*** GIVEN DATA ***
import Literature.Computability.AlgebraicComplexity.StrongUSP
import HarnessLib

/-!
# ω-census, family (b1) USP / strong USP: the weighted (fractional) piece-count bound on the size of a USP

HONEST FRAMING (pub-omega census; verbatim): lottery ticket; floor = certified bounds/negative ranges.
Census BOOKKEEPING for the `(size, width)` table of uniquely solvable puzzles (Cohn–Kleinberg–Szegedy–Umans 2005
§3; Anderson–Ji–Xu 2020 Tables 1–2).  Plain USPs carry no bound on `ω`; nothing in this file touches `ω`.

## The bound
For a USP `U ⊆ {1,2,3}^k` and a symbol `e`, the `e`-pieces `{i : uᵢ = e}` of distinct rows are distinct (AJX
Lemma 6, tree `IsUSP.uspPiece_injective`).  Hence for every symbol `e` and every size `c`, AT MOST `binom(k,c)` rows
have an `e`-piece of size `c` (`IsUSP.card_filter_uspPiece_le_choose`).  The three piece sizes of a row sum to `k`,
so for any weight `w : ℕ → ℕ` and any `B` with `B ≤ w c₁ + w c₂ + w c₃` whenever `c₁ + c₂ + c₃ = k`, summing over
rows and then over symbols gives the MASTER INEQUALITY (`IsUSP.mul_card_le_weighted`)

  `B · s ≤ 3 · Σ_{c ≤ k} w(c) · binom(k, c)`.

This is the linear-programming dual of maximising the number of rows subject to the eighteen "per symbol, per size"
injectivity constraints; Anderson–Ji–Xu's §5 Proposition 2 ("USP bound": `Σ_{c₁+c₂≤k} min binom`, tree
`IsUSP.card_le_uspSizeBound`) and the "unique pieces bound" `2^k` (tree `IsUSP.card_le_two_pow`) are the two
weaker relaxations that keep, respectively, only one profile at a time or only one size class at a time.  The printed
list of SUSP upper bounds (AJX §5: ω bound, unique pieces, USP bound, clique bound, exhaustive, downward-closure
lift; Table 2) does not contain this bound; at width 5 the three piece-counting values are `45` (Prop. 2), `32`
(unique pieces) and `17` (this file).

## Values landed here (all by `omega` from the master inequality with an explicit weight)
* `IsUSP.card_le_17_of_width_five`: weight `(3,2,1,0,0,0)`, `B = 4`: `4s ≤ 3·(3 + 10 + 10) = 69`, so `s ≤ 17`.
  The kernel range of the width-5 USP cell becomes `[14, 17]` (tree `isUSP_14_5`; previous upper half
  `IsUSP.card_le_21_of_width_five`, the slice lift of `s_max^USP(4) = 7`).
* `IsUSP.card_le_30_of_width_six` (weight `(3,2,1,0,…)`, `B = 3`: `3s ≤ 90`) and the strong form
  `IsStrongUSP.card_le_30_of_width_six` (kernel had `≤ 45` via `3·15`; print: `24` by the downward-closure lift of the
  exhaustive `s_max^SUSP(5) = 8`, which is not a kernel theorem); width-6 USP kernel range `[21, 30]` (tree `isUSP_21_6`).
* `IsUSP.card_le_55_of_width_seven` (weight `(2,2,1,0,…)`, `B = 2`: `2s ≤ 111`); width-7 USP kernel range `[28, 55]`
  (tree `isUSP_28_7`).
The integer optimum of the full eighteen-constraint program at width 5 is also `17` (engine check,
`HOME/pub-omega-stpp-1-g6/code/piece_ip5.py`), so `17` is everything piece counting alone can give at width 5.

References: Cohn–Kleinberg–Szegedy–Umans, FOCS 2005 (arXiv:math/0511460) §3, Lemma 3.2 / 12; Anderson–Ji–Xu, SAT 2020
(arXiv:2301.00074v1) §3.5 Lemma 6, §5 Proposition 2 and the list of bounds there.
-/

namespace Summit.MatrixMultiplication.OmegaCensus

open Literature.Computability.AlgebraicComplexity Finset

variable {s k : ℕ}

/-- The three pieces of a row partition its `k` columns: `|piece₁| + |piece₂| + |piece₃| = k`
(re-proved here; the Literature copy is file-private). [folklore] -/
theorem card_uspPiece_add (row : Fin s → Fin k → Fin 3) (u : Fin s) :
    (uspPiece row 0 u).card + (uspPiece row 1 u).card + (uspPiece row 2 u).card = k := by
  classical
  have h := Finset.card_eq_sum_card_fiberwise (s := (univ : Finset (Fin k))) (t := (univ : Finset (Fin 3)))
    (f := row u) (fun i _ => Finset.mem_univ _)
  rw [Finset.card_univ, Fintype.card_fin, Fin.sum_univ_three] at h
  simpa [uspPiece, add_assoc] using h.symm

/-- **Per-symbol, per-size injectivity count**: in a USP, for each symbol `a` and each size `c` at most
`binom(k, c)` rows have an `a`-piece of size `c` — the `a`-piece map is injective (AJX Lemma 6) into the
`c`-subsets of the `k` columns. [cite: AndersonJiXu2020, Lemma 6 (arXiv:2301.00074v1 §3.5)] -/
theorem IsUSP.card_filter_uspPiece_le_choose {row : Fin s → Fin k → Fin 3} (h : IsUSP row) (a : Fin 3)
    (c : ℕ) : (univ.filter fun u : Fin s => (uspPiece row a u).card = c).card ≤ k.choose c := by
  classical
  have hc := Finset.card_le_card_of_injOn (uspPiece row a)
    (s := univ.filter fun u : Fin s => (uspPiece row a u).card = c)
    (t := powersetCard c (univ : Finset (Fin k)))
    (fun u hu => Finset.mem_coe.2 (Finset.mem_powersetCard.2
        ⟨Finset.subset_univ _, (Finset.mem_filter.1 (Finset.mem_coe.1 hu)).2⟩))
    ((h.uspPiece_injective a).injOn)
  simpa [Finset.card_powersetCard] using hc

/-- **Weighted count for one symbol**: `Σ_u w(|piece_a(u)|) ≤ Σ_{c ≤ k} w(c)·binom(k,c)` for a USP (group the rows
by the size of their `a`-piece and apply the injectivity count to each group). [folklore] -/
theorem IsUSP.sum_weight_uspPiece_le {row : Fin s → Fin k → Fin 3} (h : IsUSP row) (w : ℕ → ℕ) (a : Fin 3) :
    ∑ u : Fin s, w (uspPiece row a u).card ≤ ∑ c ∈ range (k + 1), w c * k.choose c := by
  classical
  have hmaps : ∀ u ∈ (univ : Finset (Fin s)), (uspPiece row a u).card ∈ range (k + 1) := by
    intro u _
    have hle : (uspPiece row a u).card ≤ k := by
      simpa using Finset.card_le_univ (uspPiece row a u)
    exact Finset.mem_range.2 (Nat.lt_succ_of_le hle)
  rw [← Finset.sum_fiberwise_of_maps_to hmaps]
  refine Finset.sum_le_sum fun c _ => ?_
  have hconst : ∑ u ∈ univ.filter (fun u : Fin s => (uspPiece row a u).card = c), w (uspPiece row a u).card
      = (univ.filter (fun u : Fin s => (uspPiece row a u).card = c)).card * w c := by
    rw [Finset.sum_congr rfl (fun u hu => by rw [(Finset.mem_filter.1 hu).2]), Finset.sum_const, smul_eq_mul]
  rw [hconst, mul_comm]
  exact Nat.mul_le_mul_left _ (IsUSP.card_filter_uspPiece_le_choose h a c)

/-- **The weighted (fractional) piece-count bound, master inequality.**  If `w : ℕ → ℕ` and `B` satisfy
`B ≤ w c₁ + w c₂ + w c₃` for every split `c₁ + c₂ + c₃ = k` of the `k` columns into three piece sizes, then every
USP of `s` rows and width `k` has `B · s ≤ 3 · Σ_{c ≤ k} w(c)·binom(k,c)`.  (LP dual of the per-symbol/per-size
injectivity constraints; AJX Prop. 2 and the `2^k` bound are special cases.) [folklore] -/
theorem IsUSP.mul_card_le_weighted {row : Fin s → Fin k → Fin 3} (h : IsUSP row) (w : ℕ → ℕ) (B : ℕ)
    (hB : ∀ c₁ c₂ c₃ : ℕ, c₁ + c₂ + c₃ = k → B ≤ w c₁ + w c₂ + w c₃) :
    B * s ≤ 3 * ∑ c ∈ range (k + 1), w c * k.choose c := by
  classical
  have h0 := IsUSP.sum_weight_uspPiece_le h w 0
  have h1 := IsUSP.sum_weight_uspPiece_le h w 1
  have h2 := IsUSP.sum_weight_uspPiece_le h w 2
  calc B * s = ∑ _u : Fin s, B := by simp [mul_comm]
    _ ≤ ∑ u : Fin s, (w (uspPiece row 0 u).card + w (uspPiece row 1 u).card + w (uspPiece row 2 u).card) :=
        Finset.sum_le_sum fun u _ => hB _ _ _ (card_uspPiece_add row u)
    _ = (∑ u : Fin s, w (uspPiece row 0 u).card) + (∑ u : Fin s, w (uspPiece row 1 u).card) +
          ∑ u : Fin s, w (uspPiece row 2 u).card := by
        rw [Finset.sum_add_distrib, Finset.sum_add_distrib]
    _ ≤ 3 * ∑ c ∈ range (k + 1), w c * k.choose c := by omega

/-- The same master inequality for strong USPs (every strong USP is a USP).
[cite: CohnKleinbergSzegedyUmans2005, §3 (p. 5)] -/
theorem IsStrongUSP.mul_card_le_weighted {row : Fin s → Fin k → Fin 3} (h : IsStrongUSP row) (w : ℕ → ℕ)
    (B : ℕ) (hB : ∀ c₁ c₂ c₃ : ℕ, c₁ + c₂ + c₃ = k → B ≤ w c₁ + w c₂ + w c₃) :
    B * s ≤ 3 * ∑ c ∈ range (k + 1), w c * k.choose c :=
  IsUSP.mul_card_le_weighted h.isUSP w B hB

/-- **No USP of width 5 has more than 17 rows**: weight `(3,2,1,0,0,0)` on piece sizes, `B = 4` (every split
`c₁ + c₂ + c₃ = 5` has weight `≥ 4`), so `4s ≤ 3·(3·1 + 2·5 + 1·10) = 69`.  Census cell: USP width 5 is now the kernel range
`[14, 17]` (`isUSP_14_5` in the tree; previous kernel upper half `21`). Not in print (AJX tabulate strong USPs only; their §5
bounds give `32`/`45` here). [folklore] -/
theorem IsUSP.card_le_17_of_width_five {row : Fin s → Fin 5 → Fin 3} (h : IsUSP row) : s ≤ 17 := by
  have hm := IsUSP.mul_card_le_weighted h (fun c => if c = 0 then 3 else if c = 1 then 2 else if c = 2 then 1 else 0) 4
    (by intro c₁ c₂ c₃ hs; split_ifs <;> omega)
  have hv : ∑ c ∈ range (5 + 1), (fun c : ℕ => if c = 0 then 3 else if c = 1 then 2 else if c = 2 then 1 else 0) c
      * Nat.choose 5 c = 23 := by decide
  rw [hv] at hm
  omega

/-- **No USP of width 6 has more than 30 rows**: weight `(3,2,1,0,…)`, `B = 3`, `3s ≤ 3·(3 + 12 + 15) = 90`.  Census cell: USP
width 6 kernel range `[21, 30]` (`isUSP_21_6` in the tree; previous kernel upper half `3·21 = 63`). [folklore] -/
theorem IsUSP.card_le_30_of_width_six {row : Fin s → Fin 6 → Fin 3} (h : IsUSP row) : s ≤ 30 := by
  have hm := IsUSP.mul_card_le_weighted h (fun c => if c = 0 then 3 else if c = 1 then 2 else if c = 2 then 1 else 0) 3
    (by intro c₁ c₂ c₃ hs; split_ifs <;> omega)
  have hv : ∑ c ∈ range (6 + 1), (fun c : ℕ => if c = 0 then 3 else if c = 1 then 2 else if c = 2 then 1 else 0) c
      * Nat.choose 6 c = 30 := by decide
  rw [hv] at hm
  omega

/-- **No strong USP of width 6 has more than 30 rows** — kernel improvement of the tree's `≤ 45`
(`IsStrongUSP.card_le_15_of_width_five` lifted by `3`); the printed value is `24` (AJX Table 2: downward-closure lift of the
exhaustive `s_max^SUSP(5) = 8`, not a kernel theorem), the conjectured truth `14` (AJX §7.1). [folklore] -/
theorem IsStrongUSP.card_le_30_of_width_six {row : Fin s → Fin 6 → Fin 3} (h : IsStrongUSP row) : s ≤ 30 :=
  IsUSP.card_le_30_of_width_six h.isUSP

/-- **No USP of width 7 has more than 55 rows**: weight `(2,2,1,0,…)`, `B = 2`, `2s ≤ 3·(2 + 14 + 21) = 111`.  Census cell:
USP width 7 kernel range `[28, 55]` (`isUSP_28_7` in the tree). [folklore] -/
theorem IsUSP.card_le_55_of_width_seven {row : Fin s → Fin 7 → Fin 3} (h : IsUSP row) : s ≤ 55 := by
  have hm := IsUSP.mul_card_le_weighted h (fun c => if c = 0 then 2 else if c = 1 then 2 else if c = 2 then 1 else 0) 2
    (by intro c₁ c₂ c₃ hs; split_ifs <;> omega)
  have hv : ∑ c ∈ range (7 + 1), (fun c : ℕ => if c = 0 then 2 else if c = 1 then 2 else if c = 2 then 1 else 0) c
      * Nat.choose 7 c = 37 := by decide
  rw [hv] at hm
  omega

/-- The strong form at width 7: no strong USP of width 7 has more than 55 rows (bookkeeping; AJX Table 2's clique bound at
width 7 is smaller, and the largest known strong USP of width 7 has 23 rows). [folklore] -/
theorem IsStrongUSP.card_le_55_of_width_seven {row : Fin s → Fin 7 → Fin 3} (h : IsStrongUSP row) : s ≤ 55 :=
  IsUSP.card_le_55_of_width_seven h.isUSP

end Summit.MatrixMultiplication.OmegaCensus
***
Transcribe verbatim. Cover the lines from the first line of the entries above to the line containing "This is the", inclusive.

import Literature.Computability.AlgebraicComplexity.StrongUSP
import HarnessLib

/-!
# ω-census, family (b1) USP / strong USP: the weighted (fractional) piece-count bound on the size of a USP

HONEST FRAMING (pub-omega census; verbatim): lottery ticket; floor = certified bounds/negative ranges.
Census BOOKKEEPING for the `(size, width)` table of uniquely solvable puzzles (Cohn–Kleinberg–Szegedy–Umans 2005
§3; Anderson–Ji–Xu 2020 Tables 1–2).  Plain USPs carry no bound on `ω`; nothing in this file touches `ω`.

## The bound
For a USP `U ⊆ {1,2,3}^k` and a symbol `e`, the `e`-pieces `{i : uᵢ = e}` of distinct rows are distinct (AJX
Lemma 6, tree `IsUSP.uspPiece_injective`).  Hence for every symbol `e` and every size `c`, AT MOST `binom(k,c)` rows
have an `e`-piece of size `c` (`IsUSP.card_filter_uspPiece_le_choose`).  The three piece sizes of a row sum to `k`,
so for any weight `w : ℕ → ℕ` and any `B` with `B ≤ w c₁ + w c₂ + w c₃` whenever `c₁ + c₂ + c₃ = k`, summing over
rows and then over symbols gives the MASTER INEQUALITY (`IsUSP.mul_card_le_weighted`)

  `B · s ≤ 3 · Σ_{c ≤ k} w(c) · binom(k, c)`.

This is the linear-programming dual of maximising the number of rows subject to the eighteen "per symbol, per size"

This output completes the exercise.